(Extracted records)

import Mathlib
import HarnessLib
import Summits.AnomalousDissipation.AnomalousDissipation.Theses.NeutralTaylorWaves
import Literature.Analysis.FunctionSpaces.TorusFluidGlueProofs

/-!
# Negative lemmas for crux `NeutralTaylorWaves.NonresonantSelection` (stmt-AnomalousDissipation-16294):
# test vectors in the bordered a-priori bound

Two kernel-checked facts about the last clause of the route target `NonresonantTaylorWaves` (the
BORDERED A-PRIORI BOUND `‖v‖₂² + b² ≤ M²(‖w·∇v + v·∇w − νΔv + ∇r − c∂₃v − b∂₃w‖₂² + ⟨v,∂₃w⟩²)` over
smooth divergence-free mean-zero `v`, smooth `r`, real `b`), found in the refuter's crux attack
(refuter-rattack-stmt-AnomalousDissipation-16294-0, 2026-08-17):

* `bordered_one_le` / `bordered_false_of_planar` — the border test `(v, r, b) = (0, 0, 1)` gives
  `1 ≤ M² ∫‖∂₃w‖²`; an `x₃`-invariant base never carries the bound (witnesses of the target are
  genuinely three-dimensional, `‖∂₃w‖₂ ≥ 1/M`).
* `bordered_false_without_meanZero` — dropping the mean-zero restriction on the test field makes the
  clause FALSE at every smooth base, drift, viscosity and constant: the Galilean triple `(e₃, 0, 1)`
  is an exact kernel vector (`e₃·∇w − ∂₃w = 0`, `∫⟪e₃, ∂₃w⟫ = 0`). Any proof of the crux must use
  the mean-zero test class (the boost/drift degeneracy behind `CorrelationEnergyUnboundedNeg_refuted`).

Helpers are `private` copies of standard zero/constant-field identities of the torus calculus. [folklore]
-/

set_option linter.dupNamespace false

noncomputable section

namespace Summit.AnomalousDissipation.AnomalousDissipation.Theorems.NonresonantSelection.Negative

open MeasureTheory
open Literature.Analysis.FunctionSpaces


/-- Partial derivatives of a constant field vanish. [folklore] -/
private theorem partialDeriv_const_field' (e : (EuclideanSpace ℝ (Fin 3))) (i : Fin 3) (x : (UnitAddTorus (Fin 3))) :
    Torus.partialDeriv i (fun _ : (UnitAddTorus (Fin 3)) => e) x = 0 := by
  simp [Torus.partialDeriv, Torus.lineDeriv]

/-- Partial derivatives of the zero scalar vanish. [folklore] -/
private theorem partialDeriv_zero_scalar' (i : Fin 3) (x : (UnitAddTorus (Fin 3))) :
    Torus.partialDeriv i (fun _ : (UnitAddTorus (Fin 3)) => (0 : ℝ)) x = 0 := by
  simp [Torus.partialDeriv, Torus.lineDeriv]

/-- Constant fields are divergence free. [folklore] -/
private theorem isDivFree_const_field' (e : (EuclideanSpace ℝ (Fin 3))) : Torus.IsDivFree (fun _ : (UnitAddTorus (Fin 3)) => e) := by
  intro x
  simp only [Torus.divergence]
  exact Finset.sum_eq_zero fun i _ => by simp [Torus.partialDeriv, Torus.lineDeriv]

/-- The zero field has zero mean. [folklore] -/
private theorem hasZeroMean_zero_field' : Torus.HasZeroMean (fun _ : (UnitAddTorus (Fin 3)) => (0 : (EuclideanSpace ℝ (Fin 3)))) := by
  simp [Torus.HasZeroMean]

/-- Convecting a constant field gives zero. [folklore] -/
private theorem convect_const_right' (w : (UnitAddTorus (Fin 3)) → (EuclideanSpace ℝ (Fin 3))) (e : (EuclideanSpace ℝ (Fin 3))) (x : (UnitAddTorus (Fin 3))) :
    Torus.convect w (fun _ : (UnitAddTorus (Fin 3)) => e) x = 0 := by
  unfold Torus.convect Torus.fderiv Torus.liftAt
  simp

/-- Convecting along the zero field gives zero. [folklore] -/
private theorem convect_zero_left' (w : (UnitAddTorus (Fin 3)) → (EuclideanSpace ℝ (Fin 3))) (x : (UnitAddTorus (Fin 3))) :
    Torus.convect (fun _ : (UnitAddTorus (Fin 3)) => (0 : (EuclideanSpace ℝ (Fin 3)))) w x = 0 := by
  unfold Torus.convect
  simp

/-- For a smooth base, convecting along the constant field `eᵢ` is `∂ᵢ`. [folklore] -/
private theorem convect_single_left' {w : (UnitAddTorus (Fin 3)) → (EuclideanSpace ℝ (Fin 3))} (hw : Torus.IsSmooth w) (i : Fin 3) (x : (UnitAddTorus (Fin 3))) :
    Torus.convect (fun _ : (UnitAddTorus (Fin 3)) => EuclideanSpace.single i (1 : ℝ)) w x = Torus.partialDeriv i w x := by
  unfold Torus.convect
  exact (Torus.partialDeriv_eq_fderiv_apply (hw.isContDiff (by simp)) i x).symm

/-- The Laplacian of a constant field vanishes. [folklore] -/
private theorem laplacian_const_field' (e : (EuclideanSpace ℝ (Fin 3))) (x : (UnitAddTorus (Fin 3))) :
    Torus.laplacian (fun _ : (UnitAddTorus (Fin 3)) => e) x = 0 := by
  rw [Torus.laplacian_eq_sum_partialDeriv_partialDeriv (Torus.isSmooth_const e)]
  refine Finset.sum_eq_zero fun i _ => ?_
  have h : Torus.partialDeriv i (fun _ : (UnitAddTorus (Fin 3)) => e) = fun _ => (0 : (EuclideanSpace ℝ (Fin 3))) :=
    funext (partialDeriv_const_field' e i)
  rw [h, partialDeriv_const_field']

/-- The gradient of the zero scalar vanishes. [folklore] -/
private theorem gradient_zero_scalar' (x : (UnitAddTorus (Fin 3))) :
    Torus.gradient (fun _ : (UnitAddTorus (Fin 3)) => (0 : ℝ)) x = 0 := by
  unfold Torus.gradient Torus.liftAt
  simp [_root_.gradient]

/-- `∫⟪e, ∂ᵢ w⟫ = 0` for constant `e` and smooth periodic `w` (periodicity). [folklore] -/
private theorem integral_inner_const_partialDeriv' {w : (UnitAddTorus (Fin 3)) → (EuclideanSpace ℝ (Fin 3))} (hw : Torus.IsSmooth w) (e : (EuclideanSpace ℝ (Fin 3)))
    (i : Fin 3) :
    MeasureTheory.integral MeasureTheory.volume
      (fun x => inner ℝ ((fun _ : (UnitAddTorus (Fin 3)) => e) x) (Torus.partialDeriv i w x)) = 0 := by
  have h := Torus.integral_inner_partialDeriv_eq_neg (Torus.isSmooth_const e) hw i
  have h0 : (fun x => inner ℝ (Torus.partialDeriv i (fun _ : (UnitAddTorus (Fin 3)) => e) x) (w x)) =
      fun _ => (0 : ℝ) := by
    funext x
    rw [partialDeriv_const_field', inner_zero_left]
  rw [h0] at h
  simp only [integral_zero, zero_eq_neg] at h
  simpa using h

/-- **Border test `(v, r, b) = (0, 0, 1)`.** If the bordered a-priori bound (last clause of
`NeutralTaylorWaves.NonresonantTaylorWaves`, verbatim) holds at `(w, c)` with viscosity `ν` and
constant `M`, then `1 ≤ M² ∫‖∂₃w‖²`: the drift unknown `b` is controlled only through `b ∂₃w`. -/
theorem bordered_one_le {ν : ℝ} {w : (UnitAddTorus (Fin 3)) → (EuclideanSpace ℝ (Fin 3))} {c M : ℝ}
    (h : ∀ (v : (UnitAddTorus (Fin 3)) → (EuclideanSpace ℝ (Fin 3))) (r : (UnitAddTorus (Fin 3)) → ℝ) (b : ℝ), Torus.IsSmooth v → Torus.IsSmooth r →
      Torus.IsDivFree v → Torus.HasZeroMean v →
      MeasureTheory.integral MeasureTheory.volume (fun x => ‖v x‖ ^ 2) + b ^ 2 ≤
        M ^ 2 * (MeasureTheory.integral MeasureTheory.volume (fun x =>
          ‖Torus.convect w v x + Torus.convect v w x - ν • Torus.laplacian v x +
            Torus.gradient r x - c • Torus.partialDeriv (2 : Fin 3) v x -
            b • Torus.partialDeriv (2 : Fin 3) w x‖ ^ 2) +
          (MeasureTheory.integral MeasureTheory.volume (fun x =>
            inner ℝ (v x) (Torus.partialDeriv (2 : Fin 3) w x))) ^ 2)) :
    1 ≤ M ^ 2 * MeasureTheory.integral MeasureTheory.volume
      (fun x => ‖Torus.partialDeriv (2 : Fin 3) w x‖ ^ 2) := by
  have key := h (fun _ => 0) (fun _ => 0) 1 (Torus.isSmooth_const _) (Torus.isSmooth_const _)
    (isDivFree_const_field' 0) hasZeroMean_zero_field'
  simp only [convect_const_right', convect_zero_left', laplacian_const_field', gradient_zero_scalar',
    partialDeriv_const_field', smul_zero, sub_zero, add_zero, zero_add, one_smul, norm_zero,
    inner_zero_left, integral_zero, zero_sub, norm_neg, one_pow,
    ne_eq, OfNat.ofNat_ne_zero, not_false_eq_true, zero_pow] at key
  simpa using key

/-- Hence an `x₃`-invariant base (`∂₃w ≡ 0`, axial number `m = 0`) NEVER carries the bordered bound:
witnesses of the crux's consequent are genuinely three-dimensional. -/
theorem bordered_false_of_planar {ν : ℝ} {w : (UnitAddTorus (Fin 3)) → (EuclideanSpace ℝ (Fin 3))} {c M : ℝ}
    (hw : ∀ x, Torus.partialDeriv (2 : Fin 3) w x = 0) :
    ¬ (∀ (v : (UnitAddTorus (Fin 3)) → (EuclideanSpace ℝ (Fin 3))) (r : (UnitAddTorus (Fin 3)) → ℝ) (b : ℝ), Torus.IsSmooth v → Torus.IsSmooth r →
      Torus.IsDivFree v → Torus.HasZeroMean v →
      MeasureTheory.integral MeasureTheory.volume (fun x => ‖v x‖ ^ 2) + b ^ 2 ≤
        M ^ 2 * (MeasureTheory.integral MeasureTheory.volume (fun x =>
          ‖Torus.convect w v x + Torus.convect v w x - ν • Torus.laplacian v x +
            Torus.gradient r x - c • Torus.partialDeriv (2 : Fin 3) v x -
            b • Torus.partialDeriv (2 : Fin 3) w x‖ ^ 2) +
          (MeasureTheory.integral MeasureTheory.volume (fun x =>
            inner ℝ (v x) (Torus.partialDeriv (2 : Fin 3) w x))) ^ 2)) := by
  intro h
  have h1 := bordered_one_le h
  simp only [hw, norm_zero, ne_eq, OfNat.ofNat_ne_zero, not_false_eq_true, zero_pow,
    integral_zero, mul_zero] at h1
  exact absurd h1 (by norm_num)

/-- **`_false_without_` the mean-zero test class (Galilean boost).** With `HasZeroMean v` dropped,
the bordered bound fails at EVERY smooth base `w`, drift `c`, viscosity `ν` and constant `M`:
the triple `(v, r, b) = (e₃, 0, 1)` is an exact kernel vector of the bordered operator. -/
theorem bordered_false_without_meanZero {ν : ℝ} {w : (UnitAddTorus (Fin 3)) → (EuclideanSpace ℝ (Fin 3))} (hw : Torus.IsSmooth w) (c M : ℝ) :
    ¬ (∀ (v : (UnitAddTorus (Fin 3)) → (EuclideanSpace ℝ (Fin 3))) (r : (UnitAddTorus (Fin 3)) → ℝ) (b : ℝ), Torus.IsSmooth v → Torus.IsSmooth r →
      Torus.IsDivFree v →
      MeasureTheory.integral MeasureTheory.volume (fun x => ‖v x‖ ^ 2) + b ^ 2 ≤
        M ^ 2 * (MeasureTheory.integral MeasureTheory.volume (fun x =>
          ‖Torus.convect w v x + Torus.convect v w x - ν • Torus.laplacian v x +
            Torus.gradient r x - c • Torus.partialDeriv (2 : Fin 3) v x -
            b • Torus.partialDeriv (2 : Fin 3) w x‖ ^ 2) +
          (MeasureTheory.integral MeasureTheory.volume (fun x =>
            inner ℝ (v x) (Torus.partialDeriv (2 : Fin 3) w x))) ^ 2)) := by
  intro h
  have key := h (fun _ => EuclideanSpace.single (2 : Fin 3) (1 : ℝ)) (fun _ => 0) 1
    (Torus.isSmooth_const _) (Torus.isSmooth_const _) (isDivFree_const_field' _)
  rw [integral_inner_const_partialDeriv' hw] at key
  simp only [convect_const_right', convect_single_left' hw, laplacian_const_field',
    gradient_zero_scalar', partialDeriv_const_field', smul_zero, sub_zero, add_zero, zero_add,
    one_smul, sub_self, norm_zero, ne_eq, OfNat.ofNat_ne_zero, not_false_eq_true, zero_pow,
    integral_zero, mul_zero, one_pow] at key
  have hpos : 0 ≤ MeasureTheory.integral MeasureTheory.volume
      (fun x : (UnitAddTorus (Fin 3)) => ‖(fun _ : (UnitAddTorus (Fin 3)) => EuclideanSpace.single (2 : Fin 3) (1 : ℝ)) x‖ ^ 2) :=
    integral_nonneg fun _ => by positivity
  linarith

end Summit.AnomalousDissipation.AnomalousDissipation.Theorems.NonresonantSelection.Negative

end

The problem:
Please output exactly the lines between the one holding "private theorem laplacian_const_field'" and the one holding "(fun x => inner ℝ ((fun" in the records above, inclusive, and nothing more.

Answer section:
private theorem laplacian_const_field' (e : (EuclideanSpace ℝ (Fin 3))) (x : (UnitAddTorus (Fin 3))) :
    Torus.laplacian (fun _ : (UnitAddTorus (Fin 3)) => e) x = 0 := by
  rw [Torus.laplacian_eq_sum_partialDeriv_partialDeriv (Torus.isSmooth_const e)]
  refine Finset.sum_eq_zero fun i _ => ?_
  have h : Torus.partialDeriv i (fun _ : (UnitAddTorus (Fin 3)) => e) = fun _ => (0 : (EuclideanSpace ℝ (Fin 3))) :=
    funext (partialDeriv_const_field' e i)
  rw [h, partialDeriv_const_field']

/-- The gradient of the zero scalar vanishes. [folklore] -/
private theorem gradient_zero_scalar' (x : (UnitAddTorus (Fin 3))) :
    Torus.gradient (fun _ : (UnitAddTorus (Fin 3)) => (0 : ℝ)) x = 0 := by
  unfold Torus.gradient Torus.liftAt
  simp [_root_.gradient]

/-- `∫⟪e, ∂ᵢ w⟫ = 0` for constant `e` and smooth periodic `w` (periodicity). [folklore] -/
private theorem integral_inner_const_partialDeriv' {w : (UnitAddTorus (Fin 3)) → (EuclideanSpace ℝ (Fin 3))} (hw : Torus.IsSmooth w) (e : (EuclideanSpace ℝ (Fin 3)))
    (i : Fin 3) :
    MeasureTheory.integral MeasureTheory.volume
      (fun x => inner ℝ ((fun _ : (UnitAddTorus (Fin 3)) => e) x) (Torus.partialDeriv i w x)) = 0 := by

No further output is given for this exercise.